Reputation: 163
In nasm, when I type
bits 32
org 1
jmp mylabel
mylabel:
The org directive offsets all the label's addresses by 1. However, when I do this in GAS:
.org 1
jmp mylabel
mylabel:
I get a file where the label addresses are the same as if the program didn't have an org, but there is 1 leading 0 in the compiled file. Is there a directive in GAS that behaves like the org from nasm?
Upvotes: 3
Views: 2965
Reputation: 39581
The GNU assembler doesn't have a directive that's equivalent to NASM's ORG directive. The GNU assembler's .ORG directive works more like MASM's ORG directive, which is probably where both the NASM ans GAS directives were modelled after.
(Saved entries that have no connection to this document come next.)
/-! ### §5 On a complex abelian variety, from [SP] alone -/

/-- **On a complex abelian variety: `χ(K) = χ(K′)` for bounded VB complexes with `Q K ≅ Q K′`**, under the displayed fact [SP]
`ThomasonTrobaugh_vbModel_of_boundedCoh` ONLY (it supplies the finite locally free resolutions,
`nonempty_strictlyPerfectResolution_of_coh`). [cite: ThomasonTrobaugh1990, Prop. 2.3.1 (d)] [cite: Schlichting2011HigherKTheory, Exercise 3.1.4] -/
theorem IsBoundedVBComplex.eulerChar_eq_of_nonempty_iso_Q_of_vbModel (hSP : ThomasonTrobaugh_vbModel_of_boundedCoh.{w})
    (B : AbelianVariety ℂ) [HasDerivedCategory.{w} B.X.left.Modules] {K K' : CochainComplex B.X.left.Modules ℤ}
    (hK : IsBoundedVBComplex K) (hK' : IsBoundedVBComplex K') (e : Nonempty (DerivedCategory.Q.obj K ≅ DerivedCategory.Q.obj K')) :
    eulerChar K hK.isFiniteLocallyFree = eulerChar K' hK'.isFiniteLocallyFree := by
  haveI : IsLocallyNoetherian B.X.left := LocallyOfFiniteType.isLocallyNoetherian B.X.hom
  exact hK.eulerChar_eq_of_nonempty_iso_Q (fun G hG ↦ nonempty_strictlyPerfectResolution_of_coh B hSP hG) hK' e

/-- **`D⁺` variant on a complex abelian variety.** [cite: ThomasonTrobaugh1990, Prop. 2.3.1 (d)] [cite: Schlichting2011HigherKTheory, Exercise 3.1.4] -/
theorem IsBoundedVBComplex.eulerChar_eq_of_nonempty_iso_plusQ_of_vbModel (hSP : ThomasonTrobaugh_vbModel_of_boundedCoh.{w})
    (B : AbelianVariety ℂ) [HasDerivedCategory.{w} B.X.left.Modules] {K K' : CochainComplex B.X.left.Modules ℤ}
    (hK : IsBoundedVBComplex K) (hK' : IsBoundedVBComplex K') {n n' : ℤ} (hn : K.IsStrictlyGE n) (hn' : K'.IsStrictlyGE n')
    (e : Nonempty (DerivedCategory.Plus.Q.obj ⟨K, n, hn⟩ ≅ DerivedCategory.Plus.Q.obj ⟨K', n', hn'⟩)) :
    eulerChar K hK.isFiniteLocallyFree = eulerChar K' hK'.isFiniteLocallyFree := by
  haveI : IsLocallyNoetherian B.X.left := LocallyOfFiniteType.isLocallyNoetherian B.X.hom
  exact hK.eulerChar_eq_of_nonempty_iso_plusQ (fun G hG ↦ nonempty_strictlyPerfectResolution_of_coh B hSP hG) hK' hn hn' e

end Literature.AlgebraicGeometry.KTheory

end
NASM's ORG directive is much more restricted than either the GAS or MASMs directives. As Frank Kotler said, it only works with the the "bin" output format and can only be used once in a source file. From the NASM Manual:
Unlike the ORG directive provided by MASM-compatible assemblers, which allows you to jump around in the object file and overwrite code you have already generated, NASM's ORG does exactly what the directive says: origin. Its sole function is to specify one offset which is added to all internal address references within the section; it does not permit any of the trickery that MASM's version does.
The GNU assembler .ORG directive doesn't allow the "trickery" that MASM's ORG directive does. You can't move the origin backwards and overwrite already generated code. GAS does however allow to you use it multiple times, and most importantly it works with object file formats like ELF and PECOFF. There's no way to implement the behaviour of NASM's ORG directive with these object file formats as there's no way to say that a section should be loaded at a specific address.
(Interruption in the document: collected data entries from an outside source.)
import Literature.Computability.Complexity.RossmanMonotoneCliqueFinite
import Literature.Computability.Complexity.RossmanMonotoneCliqueThm2Proofs
import HarnessLib

/-!
# Rossman 2010, Theorem 1 relative to an arbitrary background graph

Two immediate corollaries of Theorem 1 of

* B. Rossman, *The monotone complexity of k-clique on random graphs*, FOCS 2010, pp. 193–201
  (full version 2009; SIAM J. Comput. 43 (2014) 256–279), Theorem 1 (p. 4) [Rossman2010],

in its finite, one-large-`n` form `thm1_finite` (`RossmanMonotoneCliqueFinite.lean`: for `k ≥ 5`,
`0 < δ ≤ k⁻³`, `η > 0`, `n` satisfying the explicit largeness conditions `LargeN k δ c₀ η n`, and a
circuit `C` over `{∧₂, ∨₂, 0, 1}` on the edges of `Kₙ` of size `≤ c₀ n^{k/4}` with
`Pr_A[C(K_A) = 1] ≥ η`, one has `Pr[C(G(n, p⁻)) = 1] ≥ 1 - exp(-n^{c'})`, where
`p⁻ = pMinus k δ n = n^{-2(1+δ)/(k-1)}` and `c' = cPrime k δ`), obtained by applying it to the
**restriction** `C^x : y ↦ C(x ∨ y)` of `C` at a fixed background graph `x`
(`Circuit.exists_restrict_sup` of `RossmanMonotoneCliqueThm2Proofs.lean`, the device of §7 of the
paper: relabel the inputs in `E(x)` by the constant `1`; this costs at most one extra gate, whence
the `+ 1` in the size hypotheses below).

* `thm1_relative` — **Theorem 1 relative to an arbitrary background** ("a planted clique is worth
  at most one admissible dose"): for a small monotone circuit `C` and ANY background graph `x`,
  `Pr_A[C(x ∪ K_A) = 1] ≤ η + e^{-n^{c'}} + Pr_{G⁻ ∼ G(n,p⁻)}[C(x ∪ G⁻) = 1]`.
  Informally: on top of any background, the fraction of planted `k`-cliques accepted by `C`
  exceeds the probability that `C` accepts a fresh, independent subcritical sprinkle
  `G(n, n^{-2(1+δ)/(k-1)})` by at most `η + e^{-n^{c'}}`. Proof: if `Pr_A[C(x ∪ K_A) = 1] < η`
  there is nothing to prove; otherwise `C^x` satisfies the hypotheses of `thm1_finite`.
* `rsd_at_admissible_dose` — the same inequality **averaged over a random background**
  `x ∼ G(n, q)` (any `0 ≤ q ≤ 1`), written out as finite weighted sums with the weights
  `gnpWeight n q x = q^{e(x)} (1-q)^{C(n,2)-e(x)}`:
  `E_x[Pr_A[C(x ∪ K_A) = 1]] - E_x E_{G⁻}[C(x ∪ G⁻)] ≤ η + e^{-n^{c'}}`.
  This is the dense-dose endpoint (sprinkle exponent `σ = 2(1+δ)/(k-1)`, i.e. the sprinkle is
  `G(n, n^{-σ})` with `σ` just above the `k`-clique threshold exponent `2/(k-1)`) of the "relative
  sparse-dose" statement studied under route PneNP/OneSlice (crux `SingleThreshold`, line
  `two-round-exposure`), whose sparse end (`σ > 1 + 1/(k-1)`, a sprinkle too sparse to contain
  anything but isolated edges near a `k`-set) is equivalent to Rossman's open single-threshold
  problem (§1 of the paper: is `k`-CLIQUE hard for monotone circuits a.a.s. at ONE threshold
  density?). Only the dense endpoint is a theorem; nothing about sparser doses is claimed here.

Both statements carry the largeness hypothesis `LargeN k δ (c₀ + 1) η n` at the constant `c₀ + 1`
(all its conditions hold for every sufficiently large `n`, `eventually_largeN` of
`RossmanMonotoneCliqueProofs.lean`) and the size hypothesis `size C + 1 ≤ (c₀ + 1) n^{k/4}`, so
that the restriction `C^x`, of size `≤ size C + 1`, is admissible in `thm1_finite` with constant
`c₀ + 1`.

Not here: the sequence / asymptotic forms (they follow verbatim as in
`rossman2010Thm1At_of_le`), and any statement at sprinkle densities other than `p⁻`.

## References

* [Rossman2010] B. Rossman, The monotone complexity of k-clique on random graphs, FOCS 2010,
  193–201; SIAM J. Comput. 43 (2014) 256–279 — Theorem 1 (p. 4), §6 (pp. 8–9), §7 (p. 10).
-/

noncomputable section

namespace Literature.Computability.Complexity

open Finset
open scoped Classical

variable {n : ℕ}

/-- **Rossman 2010, Theorem 1, relative to an arbitrary background graph** (corollary of
Theorem 1, in-tree `thm1_finite`, applied to the restriction `C^x(y) = C(x ∨ y)` of §7): for
`k ≥ 5`, `0 < δ ≤ k⁻³`, `η > 0`, `n` with `LargeN k δ (c₀ + 1) η n`, a circuit `C` over
`{∧₂, ∨₂, 0, 1}` on the edges of `Kₙ` with `size C + 1 ≤ (c₀ + 1) n^{k/4}`, and ANY edge vector
`x`,
`Pr_A[C(x ∪ K_A) = 1] ≤ η + exp(-n^{c'}) + Pr_{G⁻ ∼ G(n, p⁻)}[C(x ∪ G⁻) = 1]`,
`p⁻ = n^{-2(1+δ)/(k-1)}`, `c' = cPrime k δ`: on top of any background, a planted random
`k`-clique is accepted at most `η + e^{-n^{c'}}` more often than a fresh subcritical sprinkle.
Proof: either `Pr_A[C(x ∪ K_A) = 1] < η`, or `thm1_finite` applies to `C^x`
(`Circuit.exists_restrict_sup`, size `≤ size C + 1`). [cite: Rossman2010, Thm 1 (p. 4)] -/
theorem thm1_relative {n k : ℕ} (hk : 5 ≤ k) {δ : ℝ} (hδ0 : 0 < δ) (hδ1 : δ ≤ 1 / (k : ℝ) ^ 3)
    {c₀ η : ℝ} (hη : 0 < η) (hn : LargeN k δ (c₀ + 1) η n)
    (C : Circuit ((⊤ : SimpleGraph (Fin n)).edgeSet)) (hC : C.IsOver monotoneBasis01)
    (hsize : (C.size : ℝ) + 1 ≤ (c₀ + 1) * (n : ℝ) ^ ((k : ℝ) / 4))
    (x : (⊤ : SimpleGraph (Fin n)).edgeSet → Bool) :
    kSubsetProb n k (fun A => C.eval (x ⊔ cliqueVec A) = true) ≤
      η + Real.exp (-((n : ℝ) ^ cPrime k δ)) +
        gnpProb n (pMinus k δ n) (univ.filter fun y => C.eval (x ⊔ y) = true) := by
  have hexp := Real.exp_pos (-((n : ℝ) ^ cPrime k δ))
  have hp0 : 0 ≤ pMinus k δ n := Real.rpow_nonneg (Nat.cast_nonneg n) _
  have hp1 : pMinus k δ n ≤ 1 := by have := hn.hp; linarith
  have hg0 := gnpProb_nonneg hp0 hp1 (univ.filter fun y => C.eval (x ⊔ y) = true)
  by_cases hacc : η ≤ kSubsetProb n k (fun A => C.eval (x ⊔ cliqueVec A) = true)
  · -- the restriction `C^x` is admissible in Theorem 1
    obtain ⟨C', hC', hsize', heval⟩ := C.exists_restrict_sup hC x
    have hsize'' : (C'.size : ℝ) ≤ (c₀ + 1) * (n : ℝ) ^ ((k : ℝ) / 4) := by
      have : (C'.size : ℝ) ≤ C.size + 1 := by exact_mod_cast hsize'
      linarith
    have hkA : kSubsetProb n k (fun A => C'.eval (cliqueVec A) = true) =
        kSubsetProb n k (fun A => C.eval (x ⊔ cliqueVec A) = true) :=
      kSubsetProb_congr fun A => by rw [heval]
    have hf : (univ.filter fun y => C'.eval y = true) =
        univ.filter fun y => C.eval (x ⊔ y) = true :=
      filter_congr fun y _ => by rw [heval]
    have key := thm1_finite hk hδ0 hδ1 hη hn C' hC' hsize'' (hacc.trans_eq hkA.symm)
    rw [hf] at key
    have h1 := kSubsetProb_le_one n k (fun A => C.eval (x ⊔ cliqueVec A) = true)
    linarith
  · rw [not_le] at hacc
    linarith

/-- **Theorem 1 relative to a random background, averaged** (corollary of Theorem 1 via
`thm1_relative`; the dense-dose endpoint `σ = 2(1+δ)/(k-1)` of the relative sparse-dose
statement of route PneNP/OneSlice, crux `SingleThreshold`): for `k ≥ 5`, `0 < δ ≤ k⁻³`, `η > 0`,
`0 ≤ q ≤ 1`, `n` with `LargeN k δ (c₀ + 1) η n` and a circuit `C` over `{∧₂, ∨₂, 0, 1}` with
`size C + 1 ≤ (c₀ + 1) n^{k/4}`,
`E_{x ∼ G(n,q)}[Pr_A[C(x ∪ K_A) = 1]] - E_{x ∼ G(n,q)} E_{y ∼ G(n,p⁻)}[[C(x ∪ y) = 1]]
  ≤ η + exp(-n^{c'})`,
both expectations written as finite sums against the weights `gnpWeight`. Proof: multiply
`thm1_relative` by `gnpWeight n q x ≥ 0`, sum over `x`, and use `Σ_x gnpWeight n q x = 1`.
[cite: Rossman2010, Thm 1 (p. 4)] -/
theorem rsd_at_admissible_dose {n k : ℕ} (hk : 5 ≤ k) {δ : ℝ} (hδ0 : 0 < δ)
    (hδ1 : δ ≤ 1 / (k : ℝ) ^ 3) {c₀ η q : ℝ} (hη : 0 < η) (hq0 : 0 ≤ q) (hq1 : q ≤ 1)
    (hn : LargeN k δ (c₀ + 1) η n)
    (C : Circuit ((⊤ : SimpleGraph (Fin n)).edgeSet)) (hC : C.IsOver monotoneBasis01)
    (hsize : (C.size : ℝ) + 1 ≤ (c₀ + 1) * (n : ℝ) ^ ((k : ℝ) / 4)) :
    (∑ x : (⊤ : SimpleGraph (Fin n)).edgeSet → Bool, gnpWeight n q x *
          kSubsetProb n k (fun A => C.eval (x ⊔ cliqueVec A) = true)) -
      (∑ x : (⊤ : SimpleGraph (Fin n)).edgeSet → Bool,
        ∑ y : (⊤ : SimpleGraph (Fin n)).edgeSet → Bool,
          gnpWeight n q x * gnpWeight n (pMinus k δ n) y *
            (if C.eval (x ⊔ y) = true then (1 : ℝ) else 0)) ≤
      η + Real.exp (-((n : ℝ) ^ cPrime k δ)) := by
  set E := η + Real.exp (-((n : ℝ) ^ cPrime k δ)) with hE
  -- the inner sum is `w_q(x) · Pr[C(x ∨ G⁻) = 1]`
  have hinner : ∀ x : (⊤ : SimpleGraph (Fin n)).edgeSet → Bool,
      ∑ y : (⊤ : SimpleGraph (Fin n)).edgeSet → Bool,
          gnpWeight n q x * gnpWeight n (pMinus k δ n) y *
            (if C.eval (x ⊔ y) = true then (1 : ℝ) else 0) =
        gnpWeight n q x *
          gnpProb n (pMinus k δ n) (univ.filter fun y => C.eval (x ⊔ y) = true) := by
    intro x
    rw [gnpProb_filter, mul_sum]
    refine sum_congr rfl fun y _ => ?_
    split_ifs <;> ring
  -- pointwise: `thm1_relative` times the weight of `x`
  have hpt : ∀ x : (⊤ : SimpleGraph (Fin n)).edgeSet → Bool,
      gnpWeight n q x * kSubsetProb n k (fun A => C.eval (x ⊔ cliqueVec A) = true) -
        gnpWeight n q x *
          gnpProb n (pMinus k δ n) (univ.filter fun y => C.eval (x ⊔ y) = true) ≤
        gnpWeight n q x * E := by
    intro x
    have h := thm1_relative hk hδ0 hδ1 hη hn C hC hsize x
    rw [← mul_sub]
    exact mul_le_mul_of_nonneg_left (by linarith) (gnpWeight_nonneg hq0 hq1 x)
  -- total mass one
  have hmass : ∑ x : (⊤ : SimpleGraph (Fin n)).edgeSet → Bool, gnpWeight n q x = 1 := by
    have := gnpProb_univ n q
    rwa [gnpProb] at this
  calc _ = ∑ x : (⊤ : SimpleGraph (Fin n)).edgeSet → Bool,
        (gnpWeight n q x * kSubsetProb n k (fun A => C.eval (x ⊔ cliqueVec A) = true) -
          gnpWeight n q x *
            gnpProb n (pMinus k δ n) (univ.filter fun y => C.eval (x ⊔ y) = true)) := by
        rw [sum_sub_distrib]
        exact congrArg _ (sum_congr rfl fun x _ => hinner x)
    _ ≤ ∑ x : (⊤ : SimpleGraph (Fin n)).edgeSet → Bool, gnpWeight n q x * E :=
        sum_le_sum fun x _ => hpt x
    _ = E := by rw [← sum_mul, hmass, one_mul]

end Literature.Computability.Complexity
As dwelch said, the ORG directive, regardless of what assembler you're using, are only meant to be used in single file assembly projects. NASM forces this because it only works with the "bin" output format, which can't be linked. With GAS and MASM, the .ORG/ORG directives are only relative to the start of the section/segment in the object file. This means if you want these directives to set an absolute address in the linked image, the section with the directive must be the first or only section and the section must be begin at address 0.
To get the behaviour you want with the GNU assembler and linker you need two things. First you want generated binary image to work when loaded at the absolute address given by the ORG directive. This means that any absolute memory references need use the location in memory where referred location is loaded into memory, not where the referred location is in the binary file. These two locations are different because of your second requirement. Your second requirement is that the binary file start at the first location in your code, not at address 0.
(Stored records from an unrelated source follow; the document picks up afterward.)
/-
Copyright: statement-level skeleton of a published paper (lit-balaban cell, Phase-2 proof seat p10, gen 2). No proof claims
beyond what the kernel checks below.
-/
import Mathlib
import Literature.MathematicalPhysics.QuantumFieldTheory.BalabanImbrieJaffe1984to88.BIJ85MomentumSymbols71
import Literature.MathematicalPhysics.QuantumFieldTheory.Balaban1983to89.B5Prop11Fiber

/-!
# `BalabanImbrieJaffe1984to88.BIJ85MomentumSymbols6I` — T. Bałaban, J. Imbrie, A. Jaffe, *Renormalization of the Higgs model:
minimizers, propagators and the stability of mean field theory*, Commun. Math. Phys. **97** (1985) 299–329
[BalabanImbrieJaffe1985]: Sect. 7.1 p. 322 — the dictionary between the momentum symbols (7.1.4), (7.1.7), (7.1.9) and the
functions ∂_μ(p′+l), v_μ, u of [6I] = [Balaban1984PropagatorsI] (1.31)/(1.61), PROVED

statement-level skeleton of published theorems with citation tags; proofs where landed; nothing here is a claim about
the Yang–Mills mass gap

PDF held: `paper:balaban1985-cmp97-bij-higgs-minimizers` (journal page = PDF page + 298).  Render read as an image: PDF p. 24
(journal 322), poppler render in the seat folder (`renders/c2-p024.png`).

CITATION HEADER (lean-in-tree rule).  Part of the lit-balaban TYPED SKELETON (HOME `run/shared/lean/pub/lit-balaban/`); WHAT IS
REPRODUCED: the cross-paper edge of SKELETON row **C1.Eq7.1.2-7.1.12** (`HOME/lit-balaban-r15/ROWS-C1.md`, fold owner r15; row
of record = r15's `BIJ85MomentumSymbols71`) to **B5.Eq1.83-1.84** — p. 322: *"The operator G_k was given in the momentum
representation in [6I, Eqs. (1.83) and (1.84)]. Starting from this expression, one can derive the following formulas for σ_k(p)
by straightforward, algebraic manipulation"*.  PROVED: at η = 1/n and p = p′ + l, l = 2πk (the tree's `B4Strip.shiftr n k p′`,
k ∈ (Fin n)^d), the C1 symbols ∂_μ(p) (7.1.4), v_μ(p) (7.1.7) and u(p) (7.1.9) of `BIJ85MomentumSymbols71` ARE the functions
`dSym`, `vSym`, `uSym` of `Balaban1983to89.B5Prop11Fiber` ([6I] (1.31), (1.61), over which [6I]'s (1.83)–(1.84) fibre matrices
`B5Prop11Fiber.balabanFiber`/Proposition 1.1 are typed and proved): `dSym_eq_6I` (unconditionally), `vSym_eq_6I` and `uSym_eq_6I`
(where no ∂_μ(p) vanishes — CONVENTION NOTE: `BIJ85MomentumSymbols71.vSym` is the raw quotient ∂^{(1)}_μ(p′)/∂_μ(p), = 0/0 at the
zeros of ∂_μ(p), whereas [6I]/`B5Prop11Fiber.vSym` put the continuous extension 1 there).  Unit `lit-balaban-p10` (gen 2), HOME
as above.
-/

namespace Literature.MathematicalPhysics.QuantumFieldTheory.BalabanImbrieJaffe1984to88.BIJ85MomentumSymbols6I

open scoped BigOperators Real ComplexConjugate
open Complex Finset
open Literature.MathematicalPhysics.QuantumFieldTheory.BalabanImbrieJaffe1984to88.BIJ85MomentumSymbols71
open Literature.MathematicalPhysics.QuantumFieldTheory.Balaban1983to89

noncomputable section

variable {d : ℕ}

/-- **(7.1.4)** = [6I] (1.31), PROVED: at η = 1/n and p = p′ + l (l = 2πk, `B4Strip.shiftr n k p′`), the symbol ∂_μ(p) of
`BIJ85MomentumSymbols71` is `B5Prop11Fiber.dSym n k p′ μ`. [cite: BalabanImbrieJaffe1985, (7.1.4) p.322] -/
theorem dSym_eq_6I {n : ℕ} (hn : n ≠ 0) (k : Fin d → Fin n) (s : Fin d → ℝ) (μ : Fin d) :
    dSym (1 / n) (B4Strip.shiftr n k s) μ = B5Prop11Fiber.dSym n k s μ := by
  unfold dSym B5Prop11Fiber.dSym
  have hn' : (n : ℂ) ≠ 0 := Nat.cast_ne_zero.mpr hn
  have e : ((1 / (n : ℝ) * B4Strip.shiftr n k s μ : ℝ) : ℂ) = ((B4Strip.shiftr n k s μ / n : ℝ) : ℂ) := by
    congr 1; ring
  rw [e, mul_comm Complex.I]
  push_cast
  field_simp

/-- **(7.1.5)/(7.1.8)**: ∂^{(1)}(p′ + l) = ∂^{(1)}(p′) for l = 2πk — the C1 symbol `dOne` at `B4Strip.shiftr n k p′` is
`B5Prop11Fiber.d1Sym p′` ([6I] "∂_{1,μ}(p′)"). [cite: BalabanImbrieJaffe1985, (7.1.5) p.322] -/
theorem dOne_shiftr_eq_6I (n : ℕ) (k : Fin d → Fin n) (s : Fin d → ℝ) (μ : Fin d) :
    dOne (B4Strip.shiftr n k s) μ = B5Prop11Fiber.d1Sym s μ := by
  unfold dOne B5Prop11Fiber.d1Sym B4Strip.shiftr
  have h : Complex.I * (((s μ + 2 * π * ((k μ : ℕ) : ℝ) : ℝ)) : ℂ) =
      ((s μ : ℝ) : ℂ) * Complex.I + ((k μ : ℕ) : ℤ) * (2 * π * Complex.I) := by
    push_cast
    ring
  rw [h, Complex.exp_add, Complex.exp_int_mul_two_pi_mul_I, mul_one]

/-- **(7.1.7)** = [6I] (1.61), PROVED: at η = 1/n, p = p′ + 2πk, wherever ∂_μ(p) ≠ 0, the eigenvalue v_μ(p) of
`BIJ85MomentumSymbols71` is `B5Prop11Fiber.vSym n k p′ μ` (at the zeros of ∂_μ(p) the former is 0/0 = 0, the latter 1).
[cite: BalabanImbrieJaffe1985, (7.1.7) p.322] -/
theorem vSym_eq_6I {n : ℕ} (hn : n ≠ 0) (k : Fin d → Fin n) (s : Fin d → ℝ) (μ : Fin d)
    (hd : dSym (1 / n) (B4Strip.shiftr n k s) μ ≠ 0) :
    vSym (1 / n) (B4Strip.shiftr n k s) μ = B5Prop11Fiber.vSym n k s μ := by
  have hd' : B5Prop11Fiber.dSym n k s μ ≠ 0 := by rwa [← dSym_eq_6I hn]
  rw [vSym_eq, B5Prop11Fiber.vSym, if_neg hd', dSym_eq_6I hn, dOne_shiftr_eq_6I]

/-- **(7.1.9)** = [6I] (1.31) *"u(p) = Π_μ ∂¹_μ(p′)/∂_μ(p)"*, PROVED: at η = 1/n, p = p′ + 2πk with no ∂_μ(p) = 0, u(p) of
`BIJ85MomentumSymbols71` is `B5Prop11Fiber.uSym n k p′`. [cite: BalabanImbrieJaffe1985, (7.1.9) p.322] -/
theorem uSym_eq_6I {n : ℕ} (hn : n ≠ 0) (k : Fin d → Fin n) (s : Fin d → ℝ)
    (hd : ∀ μ, dSym (1 / n) (B4Strip.shiftr n k s) μ ≠ 0) :
    uSym (1 / n) (B4Strip.shiftr n k s) = B5Prop11Fiber.uSym n k s := by
  rw [uSym_eq_prod, B5Prop11Fiber.uSym]
  exact Finset.prod_congr rfl fun μ _ => vSym_eq_6I hn k s μ (hd μ)

end

end Literature.MathematicalPhysics.QuantumFieldTheory.BalabanImbrieJaffe1984to88.BIJ85MomentumSymbols6I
To show you how you can do this with the GNU assembler and linker, I'm going to use a more realistic example of creating an MS-DOS .COM file. COM files are simple binary files. There's no headers or other information stored in the file like with other executable formats, just the raw binary image. The file is loaded into a single 16-bit segment, starting at offset 0x100. So this is just like with your NASM example, the first byte in the file isn't supposed to be loaded at address 0. In this case its loaded at address 0x100.
So here's a simple MS-DOS "Hello, World!" program, written in GNU assembly:
.code16
.text
mov $msg,%dx
mov $9,%ah
int $0x21
mov $0x4c00,%ax
int $0x21
msg:
.ascii "Hello, world!$"
Notice, that there's no .ORG directive in the source code example above. Turns out it doesn't help with creating a binary file that isn't loaded at address 0. It can be assembled normally, but to link it correctly you need to use the -Ttext=
option as mentioned by dwelch:
as -o hello.o hello.s
ld -Ttext=0x100 --oformat binary -o hello.com hello.o
Note that the above commands won't work with the Windows PECOFF versions of the GNU assembler and linker. You'll need to run these command on Linux or some other machine that uses the ELF object file format.
You can see that the linker generated the COM correctly with the following commands:
$ hd hello.com
00000000 ba 0c 01 b4 09 cd 21 b8 00 4c cd 21 48 65 6c 6c |......!..L.!Hell|
00000010 6f 2c 20 77 6f 72 6c 64 21 24 |o, world!$|
0000001a
$ objdump -b binary -m i8086 --adjust-vma=0x100 -D hello.com
...
00000100 <.data>:
100: ba 0c 01 mov $0x10c,%dx
103: b4 09 mov $0x9,%ah
105: cd 21 int $0x21
107: b8 00 4c mov $0x4c00,%ax
10a: cd 21 int $0x21
10c: 48 dec %ax
10d: 65 gs
...
The first byte in the file is the mov $msg,%dx
instruction, as shown by hd
. There's no extra bytes padding the start of the COM file. The objdump
disassembler output shows that absolute memory reference to the symbol msg
has been correctly resolved. It points to the address where the string will be loaded into memory (0x010c
) and not to location of the string in the file (0x000c
).
For a more complicated example that linked multiple files together or used multiple sections you'll probably need to use a linker script rather than -Ttext=
option.
Upvotes: 4